You are viewing a plain text version of this content. The canonical link for it is here.
Posted to dev@parquet.apache.org by "Benoit Lacelle (JIRA)" <ji...@apache.org> on 2018/01/29 09:13:00 UTC
[jira] [Created] (PARQUET-1202) Add differentiation of nested
records with the same name
Benoit Lacelle created PARQUET-1202:
---------------------------------------
Summary: Add differentiation of nested records with the same name
Key: PARQUET-1202
URL: https://issues.apache.org/jira/browse/PARQUET-1202
Project: Parquet
Issue Type: Bug
Components: parquet-avro
Affects Versions: 1.8.2, 1.7.0
Reporter: Benoit Lacelle
Hello,
While reading back a Parquet file produced with Spark, it appears the schema produced by Parquet-Avro is not valid.

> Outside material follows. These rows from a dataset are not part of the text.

/-
Copyright (c) 2026 the pub-hodgecm-mathlib formalisation cell (harness21).  Prover seat hodgecm-mathlib-K2E3-p23 (g6), HCML Track B «K2-LIT» ∕ h413
(`stmt-HodgeConjecture-24833`), line `K2_E3_EllipticInputs`, leaf (nsc-S-A′) `sig_K2E3GL3PrincipalBlockStandardSpan`, H-layer tool brick EXH of the architect's
`MEMO-SA-architecture.v2.K2E3-p25-g2.md` §1 (architect K2E3-p25 (g2); dealer K2E3-plan (g4) D87).  2026-09-04.
-/
import Summits.HodgeConjecture.HodgeConjecture.Theorems.K2E3GL3JacquetMultiplicityAdditive                -- ★ ADD (K2E3-p17 g8): additivity ∕ monotonicity ∕ `Equiv`-invariance of `mult`, `r_B` f.d. along subs and quotients
import Summits.HodgeConjecture.HodgeConjecture.Theorems.K2E3GL3PrincipalSeriesExponents                   -- ★ H0-a (K2E3-p25 g0): `r_B (I θ)` finite-dimensional (and its exponents)
import Summits.HodgeConjecture.HodgeConjecture.Theorems.K2E3GL3PrincipalSeriesConstituentsJacquetNonzero   -- ★ E4a (K2E3-p17 g7): constituents of `I θ` have `r_B ≠ 0` (modulo `h3cell`)
import Literature.NumberTheory.Automorphic.IrreducibleClassesConstituents                                  -- ★ `IrrClass.exists_isConstituentOf`, `IsConstituentOf.of_quotientRep ∕ of_subrepresentation`
import HarnessLib

/-!
# Crux `H413` — leaf (nsc-S-A′), H-layer tool EXH: EXHAUSTION — a subrepresentation of the principal series `I θ` with the exponents of `I θ` is everything

Cell `hodgecm-mathlib`, Track B; THEOREMS ONLY; count-neutral helper (`--supports stmt-HodgeConjecture-24833 --as helper`).  Currency (CONVENTIONS 08:40Z, MEMO v2 §0):
`LB 3 = Π a : Fin 3, GL {i // id i = a} F`, `tch θ = ∏ a, (θ a) ∘ det ∘ ev_a`, `I θ = parabolicIndGL F id (𝟙.twist (tch θ))`, `r_B V = (restrictUnipotentGL F id V).Coinvariants`,
`mult V η = finrank ℂ ↥(⨅ m, maxGenEigenspace (normalizedJacquetGL F id V m) (η m))` (written inline; no definition).

THE MATHEMATICS ([BernsteinZelevinsky1977, §2.3, Cor. 2.13, Thm. 2.9]; [Casselman1995, §6.3]).  Every constituent of `I θ` has a non-zero Borel Jacquet module (★ E4a,
modulo the weak 3-cell lemma `h3cell`); the Jacquet functor is exact (★ ADD §1) and `r_B (I θ)` is finite-dimensional (★ H0-a) with a COMMUTING torus action, so:
* §1 (any smooth `V` of `GL_n(F)` with `r_B V` finite-dimensional all of whose constituents have `r_B ≠ 0`):
  **`exists_finrank_weightSpace_ne_zero_of_constituents`** — a non-zero such `V` HAS A WEIGHT (`∃ η, mult V η ≠ 0`): a constituent `r ≅ N₁ ⁄ N₂` exists
  (★ `IrrClass.exists_isConstituentOf`), `r_B r ≠ 0` is finite-dimensional with commuting torus hence has a weight (★ E1a), and `mult r ≤ mult N₁ ≤ mult V` (★ ADD);
  **`eq_top_of_forall_finrank_weightSpace_eq`** — `mult N = mult V` for all `η` forces `N = ⊤` (else `V ⁄ N` has a weight and ★ ADD additivity is violated);
  **`eq_of_le_of_forall_finrank_weightSpace_eq`** — «equal exponents ⇒ equal» for `N₁ ≤ N₂ ≤ V`; **`exists_finrank_weightSpace_quotientRep_ne_zero`** ∕
  **`…_subquotient_…`** — every non-zero quotient ∕ subquotient has a weight.
* §2 the principal series `I θ` (`θ : Fin 3 → (Fˣ →* ℂˣ)` with `ker (tch θ)` open; `h3cell` = ★ E4a's hypothesis VERBATIM, discharged later by E4b): the four statements
  above for `V = I θ`: **`exists_finrank_weightSpace_quotientRep_principalSeries_ne_zero`** (EXH (a)), **`eq_top_of_forall_finrank_weightSpace_eq_principalSeries`**
  (EXH (b)), **`eq_of_le_of_forall_finrank_weightSpace_eq_principalSeries`**, **`exists_finrank_weightSpace_subquotient_principalSeries_ne_zero`** (EXH (c))
  (constituent feed = ★ E4a `nontrivial_coinvariants_of_isConstituentOf_principalSeries_three_tuple` BY NAME).

HONEST LABEL: HC_CM is proved only modulo the 7 printed citations (2 remaining named inputs: hLiu418 = stmt-HodgeConjecture-24832, h413 = stmt-HodgeConjecture-24833) until
rung 0 closes; count-neutral helper, closes no socket; §2 is CONDITIONAL on the binder `h3cell` (E4b), stated not assumed as a fact.

## References
* [BernsteinZelevinsky1977] I. N. Bernstein, A. V. Zelevinsky, *Induced representations of reductive p-adic groups I*, Ann. Sci. ÉNS 10 (1977), Prop. 1.9 (a), §2.3, Cor. 2.13, Thm. 2.9.
* [Casselman1995] W. Casselman, *Introduction to the theory of admissible representations of p-adic reductive groups* (draft 1995), §6.3 (Thm. 6.3.5, 6.3.7).
* [Zelevinsky1980] A. V. Zelevinsky, *Induced representations of reductive p-adic groups II*, Ann. Sci. ÉNS 13 (1980), §1.
-/

set_option autoImplicit false
-- the mandated namespace repeats `HodgeConjecture.HodgeConjecture`, as in every `Theorems/*.lean` of this sub-problem
set_option linter.dupNamespace false

noncomputable section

I consider the simple following piece of code:
{code}
ParquetReader<GenericRecord> reader =
AvroParquetReader.<GenericRecord>builder(new org.apache.hadoop.fs.Path(path.toUri())).build();
System.out.println(reader.read().getSchema());
{code}
I get a stack lile:
{code}
Exception in thread "main" +org.apache.avro.SchemaParseException+: Can't redefine: value
at org.apache.avro.Schema$Names.put(+Schema.java:1128+)

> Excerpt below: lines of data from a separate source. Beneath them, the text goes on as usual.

import Literature.MathematicalPhysics.QuantumLattice.DWaveNodalShellCount
import Mathlib.Analysis.SpecificLimits.Basic
import HarnessLib

/-!
# The `T²`-law of the nodal `d`-wave band on the discrete torus: `Σ_k e^{-βE_k} ≤ C (L²/β² + 1)/Δ`

Topic `Literature/MathematicalPhysics/QuantumLattice`; finite-volume companion of `DWaveNodalThermalLaw`
(continuum `∫ e^{-βE} ≤ C/(Δβ²)`), obtained from the nodal level count
`DWaveNodalShellCount.exists_card_nodalShell_le`
(`#{k ∈ (ℤ/Lℤ)² : (ε_L(k) - μ)² + (Δ d(k))² < t²} ≤ C (Lt + 1)²/Δ`) by an Abel (dyadic-in-energy)
summation instead of the layer-cake formula:

* `sq_add_one_le_four_mul_two_pow` — `(n + 1)² ≤ 4 · 2ⁿ`;
* `exp_neg_mul_sq_add_one_le` — `e^{-n} (n + 1)² ≤ 4 (2/e)ⁿ` (a summable majorant, `2 < e`);
* `exists_sum_exp_neg_mul_bdgEnergy_le` — **for `[μ₁, μ₂] ⊂ (-4, 0)` and `Δ₀ > 0` there is `C ≥ 0`
  with `Σ_{k ∈ (ℤ/Lℤ)²} exp(-β E_L(k)) ≤ C (L²/β² + 1)/Δ`** for all `μ ∈ [μ₁, μ₂]`, `0 < Δ ≤ Δ₀`,
  `β > 0` and every side `L ≥ 1`, where `E_L(k) = √((torusBand L k - μ)² + (Δ · dWaveGap k)²)`.
  Proof: group the momenta by `n = ⌊β E_L(k)⌋`; on the `n`-th group the weight is `≤ e^{-n}` and the
  group has at most `#{E_L < (n+1)/β} ≤ C₀ (L(n+1)/β + 1)²/Δ` elements; sum the majorant
  `8 C₀ (L²/β² + 1) (2/e)ⁿ / Δ` over `n`.

Per unit volume this is the `T²` Boltzmann weight of the four Dirac cones plus the `O(1/(ΔL²))`
contribution of the `O(1/Δ)` momenta below the first level — the form in which the nodal phase space
enters finite-volume free-energy and trace estimates that must be uniform in `L`, in `β` and in a
regulated gap. Everything is proved; no definitions. [folklore]

## Sources

Folklore (nodal thermodynamics of `d`-wave superconductors: N. E. Hussey, Adv. Phys. 51 (2002) 1685, §2);
momentum grid as in S. Friedli, Y. Velenik, *Statistical Mechanics of Lattice Systems* (2017), §10.4.
-/

noncomputable section

open Real Set
open Literature.Probability.LatticeModels

namespace Literature.MathematicalPhysics.QuantumLattice

/-- `(n + 1)² ≤ 4 · 2ⁿ`. [folklore] -/
theorem sq_add_one_le_four_mul_two_pow (n : ℕ) : ((n : ℝ) + 1) ^ 2 ≤ 4 * 2 ^ n := by
  induction n with
  | zero => norm_num
  | succ n ih =>
    have h2 : (n : ℝ) + 1 ≤ 2 ^ n := by exact_mod_cast Nat.lt_two_pow_self
    have h1 : (1 : ℝ) ≤ 2 ^ n := one_le_pow₀ (by norm_num)
    push_cast
    rw [show (2 : ℝ) ^ (n + 1) = 2 ^ n * 2 from pow_succ 2 n]
    nlinarith

/-- The summable majorant `e^{-n} (n + 1)² ≤ 4 (2/e)ⁿ`. [folklore] -/
theorem exp_neg_mul_sq_add_one_le (n : ℕ) :
    Real.exp (-(n : ℝ)) * ((n : ℝ) + 1) ^ 2 ≤ 4 * (2 / Real.exp 1) ^ n := by
  have h := sq_add_one_le_four_mul_two_pow n
  have he : Real.exp (-(n : ℝ)) = (Real.exp 1)⁻¹ ^ n := by
    rw [← Real.exp_neg, ← Real.exp_nat_mul]
    congr 1; ring
  have he0 : 0 ≤ (Real.exp 1)⁻¹ ^ n := pow_nonneg (inv_nonneg.2 (Real.exp_pos 1).le) n
  calc Real.exp (-(n : ℝ)) * ((n : ℝ) + 1) ^ 2 = (Real.exp 1)⁻¹ ^ n * ((n : ℝ) + 1) ^ 2 := by rw [he]
    _ ≤ (Real.exp 1)⁻¹ ^ n * (4 * 2 ^ n) := mul_le_mul_of_nonneg_left h he0
    _ = 4 * (2 / Real.exp 1) ^ n := by rw [div_eq_mul_inv, mul_pow]; ring

/-- **The `T²`-law of the nodal `d`-wave band on the discrete torus.** For `[μ₁, μ₂] ⊂ (-4, 0)` and
`Δ₀ > 0` there is `C ≥ 0` such that for all `μ ∈ [μ₁, μ₂]`, `0 < Δ ≤ Δ₀`, `β > 0` and every side
`L ≥ 1`, `Σ_{k ∈ (ℤ/Lℤ)²} exp(-β √((ε_L(k) - μ)² + (Δ d(k))²)) ≤ C (L²/β² + 1)/Δ`. [folklore] -/
theorem exists_sum_exp_neg_mul_bdgEnergy_le {μ₁ μ₂ Δ₀ : ℝ} (hμ₁ : -4 < μ₁) (hμ₂ : μ₂ < 0)
    (hΔ₀ : 0 < Δ₀) :
    ∃ C : ℝ, 0 ≤ C ∧ ∀ μ ∈ Icc μ₁ μ₂, ∀ Δ ∈ Ioc (0 : ℝ) Δ₀, ∀ β : ℝ, 0 < β → ∀ (L : ℕ) [NeZero L],
      ∑ k : TorusSite 2 L,
        Real.exp (-(β * Real.sqrt ((torusBand L k - μ) ^ 2 + (Δ * dWaveGap k) ^ 2))) ≤
        C * ((L : ℝ) ^ 2 / β ^ 2 + 1) / Δ := by
  classical
  obtain ⟨C₀, hC₀, hcard⟩ := exists_card_nodalShell_le hμ₁ hμ₂ hΔ₀
  -- the geometric majorant
  set q : ℝ := 2 / Real.exp 1 with hq
  have he2 : 2 < Real.exp 1 := by
    have := Real.add_one_lt_exp (one_ne_zero)
    linarith
  have hq0 : 0 ≤ q := by positivity
  have hq1 : q < 1 := by rw [hq, div_lt_one (Real.exp_pos 1)]; exact he2
  have hqs : Summable fun n : ℕ => q ^ n := summable_geometric_of_lt_one hq0 hq1
  have hqt : ∑' n : ℕ, q ^ n = (1 - q)⁻¹ := tsum_geometric_of_lt_one hq0 hq1
  have hB0 : 0 ≤ (1 - q)⁻¹ := inv_nonneg.2 (by linarith)
  refine ⟨8 * C₀ * (1 - q)⁻¹, by positivity, fun μ hμ Δ hΔ β hβ L _ => ?_⟩
  have hΔ0 : 0 < Δ := hΔ.1
  -- notation
  set F : TorusSite 2 L → ℝ := fun k => (torusBand L k - μ) ^ 2 + (Δ * dWaveGap k) ^ 2 with hF
  set E : TorusSite 2 L → ℝ := fun k => Real.sqrt (F k) with hE
  set nk : TorusSite 2 L → ℕ := fun k => ⌊β * E k⌋₊ with hnk
  have hE0 : ∀ k, 0 ≤ β * E k := fun k => mul_nonneg hβ.le (Real.sqrt_nonneg _)
  -- step 1: the weight on the `n`-th group is at most `e^{-n}`
  have hstep1 : ∀ k, Real.exp (-(β * E k)) ≤ Real.exp (-(nk k : ℝ)) := fun k => by
    rw [Real.exp_le_exp, neg_le_neg_iff]
    exact Nat.floor_le (hE0 k)
  -- step 2: the `n`-th group is contained in `{E < (n+1)/β}`
  have hstep2 : ∀ n : ℕ,
      ((Finset.univ.filter fun k : TorusSite 2 L => nk k = n).card : ℝ) ≤
        C₀ * ((L : ℝ) * ((n + 1) / β) + 1) ^ 2 / Δ := by
    intro n
    have ht : (0 : ℝ) < (n + 1) / β := by positivity
    refine le_trans ?_ (hcard μ hμ Δ hΔ ((n + 1) / β) ht L)
    have hsub : (Finset.univ.filter fun k : TorusSite 2 L => nk k = n) ⊆
        (Finset.univ.filter fun k : TorusSite 2 L =>
          (torusBand L k - μ) ^ 2 + (Δ * dWaveGap k) ^ 2 < ((n + 1) / β) ^ 2) := by
      intro k hk
      rw [Finset.mem_filter] at hk ⊢
      refine ⟨hk.1, ?_⟩
      have hlt : β * E k < n + 1 := by
        have := Nat.lt_floor_add_one (β * E k)
        rw [hnk] at hk
        simp only at hk
        rw [hk.2] at this
        exact_mod_cast this
      have hElt : E k < (n + 1) / β := by
        rw [lt_div_iff₀ hβ]; linarith
      have := (Real.sqrt_lt' ht).1 hElt
      exact this
    exact_mod_cast Finset.card_le_card hsub
  -- step 3: regroup the sum by the value of `nk`
  set T : Finset ℕ := Finset.univ.image nk with hT
  have hregroup : ∑ k : TorusSite 2 L, Real.exp (-(nk k : ℝ)) =
      ∑ n ∈ T, Real.exp (-(n : ℝ)) * ((Finset.univ.filter fun k : TorusSite 2 L => nk k = n).card : ℝ) := by
    rw [← Finset.sum_fiberwise_of_maps_to (s := Finset.univ) (t := T) (g := nk)
      (fun k _ => Finset.mem_image_of_mem nk (Finset.mem_univ k))]
    refine Finset.sum_congr rfl fun n _ => ?_
    rw [Finset.sum_congr rfl (g := fun _ => Real.exp (-(n : ℝ))) fun k hk => by
      rw [Finset.mem_filter] at hk; rw [hk.2]]
    rw [Finset.sum_const, nsmul_eq_mul, mul_comm]
  -- step 4: the termwise majorant
  have hterm : ∀ n ∈ T, Real.exp (-(n : ℝ)) * ((Finset.univ.filter fun k : TorusSite 2 L => nk k = n).card : ℝ) ≤
      8 * C₀ * ((L : ℝ) ^ 2 / β ^ 2 + 1) / Δ * q ^ n := by
    intro n _
    have h1 := hstep2 n
    have hexp0 : 0 ≤ Real.exp (-(n : ℝ)) := (Real.exp_pos _).le
    have hmaj := exp_neg_mul_sq_add_one_le n
    -- `e^{-n} ≤ 4 qⁿ` as well
    have hexpq : Real.exp (-(n : ℝ)) ≤ 4 * q ^ n := by
      have h1le : (1 : ℝ) ≤ ((n : ℝ) + 1) ^ 2 := by
        have : (1 : ℝ) ≤ (n : ℝ) + 1 := by
          have := Nat.cast_nonneg (α := ℝ) n; linarith
        nlinarith
      calc Real.exp (-(n : ℝ)) = Real.exp (-(n : ℝ)) * 1 := (mul_one _).symm
        _ ≤ Real.exp (-(n : ℝ)) * ((n : ℝ) + 1) ^ 2 := mul_le_mul_of_nonneg_left h1le hexp0
        _ ≤ 4 * q ^ n := hmaj
    -- `(L(n+1)/β + 1)² ≤ 2 L²(n+1)²/β² + 2`
    have hsq : ((L : ℝ) * ((n + 1) / β) + 1) ^ 2 ≤ 2 * ((L : ℝ) ^ 2 / β ^ 2) * ((n : ℝ) + 1) ^ 2 + 2 := by
      have e : (L : ℝ) * ((n + 1) / β) = (L : ℝ) / β * ((n : ℝ) + 1) := by ring
      have e2 : (L : ℝ) ^ 2 / β ^ 2 * ((n : ℝ) + 1) ^ 2 = ((L : ℝ) / β * ((n : ℝ) + 1)) ^ 2 := by
        rw [mul_pow, div_pow]
      rw [e, mul_assoc, e2]
      nlinarith [sq_nonneg ((L : ℝ) / β * ((n : ℝ) + 1) - 1)]
    calc Real.exp (-(n : ℝ)) * ((Finset.univ.filter fun k : TorusSite 2 L => nk k = n).card : ℝ)
        ≤ Real.exp (-(n : ℝ)) * (C₀ * ((L : ℝ) * ((n + 1) / β) + 1) ^ 2 / Δ) :=
          mul_le_mul_of_nonneg_left h1 hexp0
      _ ≤ Real.exp (-(n : ℝ)) * (C₀ * (2 * ((L : ℝ) ^ 2 / β ^ 2) * ((n : ℝ) + 1) ^ 2 + 2) / Δ) := by
          gcongr
      _ = 2 * C₀ / Δ * (((L : ℝ) ^ 2 / β ^ 2) * (Real.exp (-(n : ℝ)) * ((n : ℝ) + 1) ^ 2) +
            Real.exp (-(n : ℝ))) := by
          field_simp
      _ ≤ 2 * C₀ / Δ * (((L : ℝ) ^ 2 / β ^ 2) * (4 * q ^ n) + 4 * q ^ n) := by
          gcongr
      _ = 8 * C₀ * ((L : ℝ) ^ 2 / β ^ 2 + 1) / Δ * q ^ n := by
          field_simp
          ring
  -- assemble
  calc ∑ k : TorusSite 2 L, Real.exp (-(β * Real.sqrt ((torusBand L k - μ) ^ 2 + (Δ * dWaveGap k) ^ 2)))
      = ∑ k : TorusSite 2 L, Real.exp (-(β * E k)) := rfl
    _ ≤ ∑ k : TorusSite 2 L, Real.exp (-(nk k : ℝ)) := Finset.sum_le_sum fun k _ => hstep1 k
    _ = ∑ n ∈ T, Real.exp (-(n : ℝ)) * ((Finset.univ.filter fun k : TorusSite 2 L => nk k = n).card : ℝ) :=
        hregroup
    _ ≤ ∑ n ∈ T, 8 * C₀ * ((L : ℝ) ^ 2 / β ^ 2 + 1) / Δ * q ^ n := Finset.sum_le_sum hterm
    _ = 8 * C₀ * ((L : ℝ) ^ 2 / β ^ 2 + 1) / Δ * ∑ n ∈ T, q ^ n := by rw [Finset.mul_sum]
    _ ≤ 8 * C₀ * ((L : ℝ) ^ 2 / β ^ 2 + 1) / Δ * (1 - q)⁻¹ := by
        refine mul_le_mul_of_nonneg_left ?_ (by positivity)
        rw [← hqt]
        exact hqs.sum_le_tsum T (fun n _ => pow_nonneg hq0 n)
    _ = 8 * C₀ * (1 - q)⁻¹ * ((L : ℝ) ^ 2 / β ^ 2 + 1) / Δ := by ring

end Literature.MathematicalPhysics.QuantumLattice

end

at org.apache.avro.Schema$NamedSchema.writeNameRef(+Schema.java:562+)
at org.apache.avro.Schema$RecordSchema.toJson(+Schema.java:690+)
at org.apache.avro.Schema$UnionSchema.toJson(+Schema.java:882+)
at org.apache.avro.Schema$MapSchema.toJson(+Schema.java:833+)
at org.apache.avro.Schema$UnionSchema.toJson(+Schema.java:882+)
at org.apache.avro.Schema$RecordSchema.fieldsToJson(+Schema.java:716+)
at org.apache.avro.Schema$RecordSchema.toJson(+Schema.java:701+)
at org.apache.avro.Schema.toString(+Schema.java:324+)
at org.apache.avro.Schema.toString(+Schema.java:314+)
{code}
The issue seems the same as the one reported in:
[https://www.bountysource.com/issues/22823013-spark-avro-fails-to-save-df-with-nested-records-having-the-same-name]
It have been fixed in Spark-avro within:
[https://github.com/databricks/spark-avro/pull/73]
In our case, the parquet schema looks like:
{code}
message spark_schema {
optional group calculatedobjectinfomap (MAP) {
repeated group key_value {
required binary key (UTF8);
optional group value {
optional int64 calcobjid;
optional int64 calcobjparentid;
optional binary portfolioname (UTF8);
optional binary portfolioscheme (UTF8);
optional binary calcobjtype (UTF8);
optional binary calcobjmnemonic (UTF8);
optional binary calcobinstrumentype (UTF8);
optional int64 calcobjectqty;
optional binary calcobjboid (UTF8);
optional binary analyticalfoldermnemonic (UTF8);
optional binary calculatedidentifier (UTF8);
optional binary calcobjlevel (UTF8);
optional binary calcobjboidscheme (UTF8);
}
}
}
optional group riskfactorinfomap (MAP) {
repeated group key_value {
required binary key (UTF8);
optional group value {
optional binary riskfactorname (UTF8);
optional binary riskfactortype (UTF8);
optional binary riskfactorrole (UTF8);
}
}
}
}
{code}
We indeed have 2 Map field with a value fields named 'value'. The name 'value' is defaulted in org.apache.spark.sql.types.MapType.
The fix seems not trivial given current parquet-avro code then I doubt I will be able to craft a valid PR without directions.
Thanks,
--
This message was sent by Atlassian JIRA
(v7.6.3#76005)